Federal officials ultimately backed off suspicions that the men, who didn’t know each other, were scheming a terror plot. A brother to one of the men told Detroit TV reporters that it’s not uncommon to bundle gifts separately with names written on them when travelling home for a visit.

Either way, early news stories that strongly suggested U.S. security procedures were being challenged by would-be attackers changed dramatically within days as more facts emerged.

It’s possible law enforcement officials were on edge as the anniversary of Sept. 11 approached, and it’s also possible that the two passengers pulled off the American Airlines flight in San Francisco were, in fact, somehow connected to the threatening phone call. No doubt reporters would have grilled responsible federal authorities with questions if any of the events had materialized as violent attacks.

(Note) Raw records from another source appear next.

/-- **Tonelli for tubes.** For a measurable random curve class `Γ` and any set `B ⊆ ℂ`:
`∫_B W[dist(w, trace Γ) < ρ] dw = E[vol({w : dist(w, trace Γ) < ρ} ∩ B)]`. [folklore] -/
theorem lintegral_measure_tube_eq {Γ : Ω' → CurveClass ℂ} (hΓ : Measurable Γ) (B : Set ℂ) (ρ : ℝ) :
    ∫⁻ w in B, W {ω | infDist w (Γ ω).range < ρ} =
      ∫⁻ ω, volume ({w | infDist w (Γ ω).range < ρ} ∩ B) ∂W := by
  set S : Set (ℂ × Ω') := {q | infDist q.1 (Γ q.2).range < ρ} with hS
  have hSm : MeasurableSet S := measurable_infDist_range_uncurry hΓ measurableSet_Iio
  have h1 : ∫⁻ w in B, W {ω | infDist w (Γ ω).range < ρ} = ((volume.restrict B).prod W) S := by
    rw [Measure.prod_apply hSm]
    rfl
  have h2 : ((volume.restrict B).prod W) S = ∫⁻ ω, volume ({w | infDist w (Γ ω).range < ρ} ∩ B) ∂W := by
    rw [Measure.prod_apply_symm hSm]
    refine lintegral_congr fun ω => ?_
    have hm : MeasurableSet {w : ℂ | infDist w (Γ ω).range < ρ} :=
      measurableSet_lt (continuous_infDist_pt _).measurable measurable_const
    show volume.restrict B {w | infDist w (Γ ω).range < ρ} = _
    rw [Measure.restrict_apply hm]
  rw [h1, h2]

end Tonelli

/-! ### The SLE side: a uniform lower bound for the hitting probabilities of small balls -/

section SLESide

/-- **A conformal map is Lipschitz near a compact set.** For a conformal equivalence `φ` on an
open set `U` and a compact `K ⊆ U` there are `r₁ > 0` and `L > 0` such that the balls
`B(z, r₁)`, `z ∈ K`, lie in `U` and `‖φ y - φ z‖ ≤ L ‖y - z‖` for `y ∈ B(z, r₁)` (the derivative
is continuous, hence bounded on a compact thickening of `K`). [folklore] -/
theorem exists_lipschitz_near_of_conformalEquiv {U V : Set ℂ} (φ : ConformalEquiv U V) (hU : IsOpen U)
    {K : Set ℂ} (hK : IsCompact K) (hKU : K ⊆ U) :
    ∃ r₁ : ℝ, 0 < r₁ ∧ ∃ L : ℝ, 0 < L ∧ (∀ z ∈ K, ball z r₁ ⊆ U) ∧
      ∀ z ∈ K, ∀ y ∈ ball z r₁, ‖φ y - φ z‖ ≤ L * ‖y - z‖ := by
  obtain ⟨r₁, hr₁, hsub⟩ := hK.exists_cthickening_subset_open hU hKU
  have hK₁ : IsCompact (cthickening r₁ K) := hK.cthickening
  have hcont : ContinuousOn (deriv φ) U :=
    ((φ.differentiableOn_coe.contDiffOn (n := 1) hU).continuousOn_deriv_of_isOpen hU le_rfl)
  obtain ⟨L₀, hL₀⟩ := hK₁.exists_bound_of_continuousOn (hcont.mono hsub)
  have hball : ∀ z ∈ K, ball z r₁ ⊆ cthickening r₁ K := fun z hz y hy =>
    mem_cthickening_of_dist_le y z r₁ K hz (mem_ball.1 hy).le
  refine ⟨r₁, hr₁, max L₀ 1, by positivity, fun z hz => (hball z hz).trans hsub, fun z hz y hy => ?_⟩
  exact (convex_ball z r₁).norm_image_sub_le_of_norm_deriv_le
    (fun x hx => φ.differentiableOn_coe.differentiableAt (hU.mem_nhds (hsub (hball z hz hx))))
    (fun x hx => (hL₀ x (hball z hz hx)).trans (le_max_left _ _)) (mem_ball_self hr₁) hy

variable {κ : ℝ≥0} {D : DobrushinDomain} {Γ : (ℝ≥0 → ℝ) → CurveClass ℂ}

/-- **The SLE side.** For a chordal SLE_κ random curve `Γ` of `(D; a, b)`, `0 < κ < 8`, there is
a closed ball `B̄(w₀, r) ⊆ D` and constants `c > 0`, `L > 0`, `ρ₀ > 0` with
`P[dist(w, trace Γ) < ρ] ≥ c (ρ/L)^{1-κ/8}` for all `w ∈ B̄(w₀, r)` and `0 < ρ ≤ ρ₀`: Beffara's
one-point lower estimate for the half-plane trace (`exists_onePoint_lower_of_isCompact`, proved in
the tree, with the trace existing by `hasSLETrace_of_ne_eight_apply`) on the compact set
`K = φ⁻¹(B̄(w₀, r))`, transported by the uniformizing map `φ`, which is Lipschitz near `K`.
[cite: Beffara2008, Prop. 4] -/
theorem exists_tube_lower_bound_of_isSLECurve (hκ0 : 0 < κ) (hκ8 : κ < 8) (hΓ : IsSLECurve κ D Γ) :
    ∃ (w₀ : ℂ) (r : ℝ), 0 < r ∧ ∃ c : ℝ≥0∞, c ≠ 0 ∧ ∃ L : ℝ, 0 < L ∧ ∃ ρ₀ : ℝ, 0 < ρ₀ ∧
      ∀ ρ : ℝ, 0 < ρ → ρ ≤ ρ₀ → ∀ w ∈ closedBall w₀ r,
        c * ENNReal.ofReal ((ρ / L) ^ (1 - (κ : ℝ) / 8)) ≤
          Literature.Probability.Process.preWienerMeasure {ω | infDist w (Γ ω).range < ρ} := by
  obtain ⟨-, φ, -, hae⟩ := hΓ
  -- a closed ball in `D` and its compact preimage `K ⊆ ℍ`
  obtain ⟨w₀, hw₀⟩ := D.isConnected.nonempty
  obtain ⟨r', hr', hballD⟩ := Metric.isOpen_iff.1 D.isOpen w₀ hw₀
  set r : ℝ := r' / 2 with hr
  have hr0 : 0 < r := by positivity
  have hsubD : closedBall w₀ r ⊆ D.carrier := (closedBall_subset_ball (by rw [hr]; linarith)).trans hballD
  set K : Set ℂ := φ.symm '' closedBall w₀ r with hK
  have hKc : IsCompact K :=
    (isCompact_closedBall w₀ r).image_of_continuousOn (φ.symm.continuousOn.mono hsubD)
  have hKU : K ⊆ upperHalfPlaneSet := by
    rintro _ ⟨w, hw, rfl⟩
    exact φ.symm_mapsTo (hsubD hw)
  obtain ⟨r₁, hr₁, L, hL, hballU, hlip⟩ := exists_lipschitz_near_of_conformalEquiv φ isOpen_upperHalfPlaneSet hKc hKU
  obtain ⟨c₁, hc₁, ε₀, hε₀, hest⟩ :=
    exists_onePoint_lower_of_isCompact hκ0 hκ8 (hasSLETrace_of_ne_eight_apply hκ8.ne) K hKc hKU
  refine ⟨w₀, r, hr0, c₁, hc₁, 2 * L, by positivity, min (2 * L * ε₀) (L * r₁), by positivity,
    fun ρ hρ hρ₀ w hw => ?_⟩
  -- the point `z = φ⁻¹ w ∈ K` and the radius `ε = ρ / (2L)`
  set z : ℂ := φ.symm w with hz
  have hzK : z ∈ K := ⟨w, hw, rfl⟩
  have hφz : φ z = w := φ.apply_symm_apply (hsubD hw)
  set ε : ℝ := ρ / (2 * L) with hε
  have hε0 : 0 < ε := by positivity
  have hεε₀ : ε ≤ ε₀ := by
    rw [hε, div_le_iff₀ (by positivity)]
    calc ρ ≤ 2 * L * ε₀ := hρ₀.trans (min_le_left _ _)
      _ = ε₀ * (2 * L) := by ring
  have h2ε : 2 * ε ≤ r₁ := by
    have h1 : ρ ≤ L * r₁ := hρ₀.trans (min_le_right _ _)
    rw [hε]
    rw [show 2 * (ρ / (2 * L)) = ρ / L by field_simp, div_le_iff₀ hL]
    linarith
  refine (hest ε hε0 hεε₀ z hzK).trans (measure_mono_ae ?_)
  filter_upwards [hae] with ω hω hA
  obtain ⟨-, c, hΓω, hc⟩ := hω
  change infDist w (Γ ω).range < ρ
  have hA' : infDist z (range (sleTrace κ ω)) ≤ ε := hA
  -- a point of the half-plane trace within `2ε` of `z`
  have hlt : infDist z (range (sleTrace κ ω)) < 2 * ε := hA'.trans_lt (by linarith)
  obtain ⟨_, ⟨t, rfl⟩, hzy⟩ := (infDist_lt_iff (range_nonempty _)).1 hlt
  set y : ℂ := sleTrace κ ω t with hy
  have hyball : y ∈ ball z r₁ := mem_ball.2 (by rw [dist_comm]; exact hzy.trans_le h2ε)
  have hyU : y ∈ upperHalfPlaneSet := hballU z hzK hyball
  -- its image lies on the trace of `Γ ω`
  obtain ⟨s, hs1, hst⟩ := exists_rayParam_eq t
  have hcs : c s = φ y := by
    rw [hc.1 s hs1, hst, ← hy, φ.boundaryExtension_eq hyU]
  have hmem : φ y ∈ (Γ ω).range := by
    rw [hΓω, CurveClass.range_mk]
    change φ y ∈ Set.range c
    exact ⟨s, hcs⟩
  -- and is within `ρ` of `w = φ z`
  calc infDist w (Γ ω).range ≤ dist w (φ y) := infDist_le_dist_of_mem hmem
    _ = ‖φ y - φ z‖ := by rw [dist_comm, dist_eq_norm, hφz]
    _ ≤ L * ‖y - z‖ := hlip z hzK y hyball
    _ < L * (2 * ε) := by
        refine mul_lt_mul_of_pos_left ?_ hL
        rw [← dist_eq_norm, dist_comm]; exact hzy
    _ = ρ := by rw [hε]; field_simp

Taken together, however, the results don’t spell a win against violent extremism. Yemen and Pakistan are both modern fronts in the war on terror, and in one of those countries the United States is battling al-Qaeda and the Taliban for hearts and minds in the wake of a history-making flood that’s left millions homeless.

The Muslim and Arab worlds closely observe stories of international visitors or foreign-born citizens being treated as terrorists in the United States – even if it’s simply a matter of perception – just like eyes are turned now to America’s vitriolic fight over the planned mosque near ground zero and the Florida preacher who wanted to burn copies of the Quran on the anniversary of 9/11.

How we respond not only shows the world what democracy looks like, it could mean the difference between success or failure in the fight against terrorism.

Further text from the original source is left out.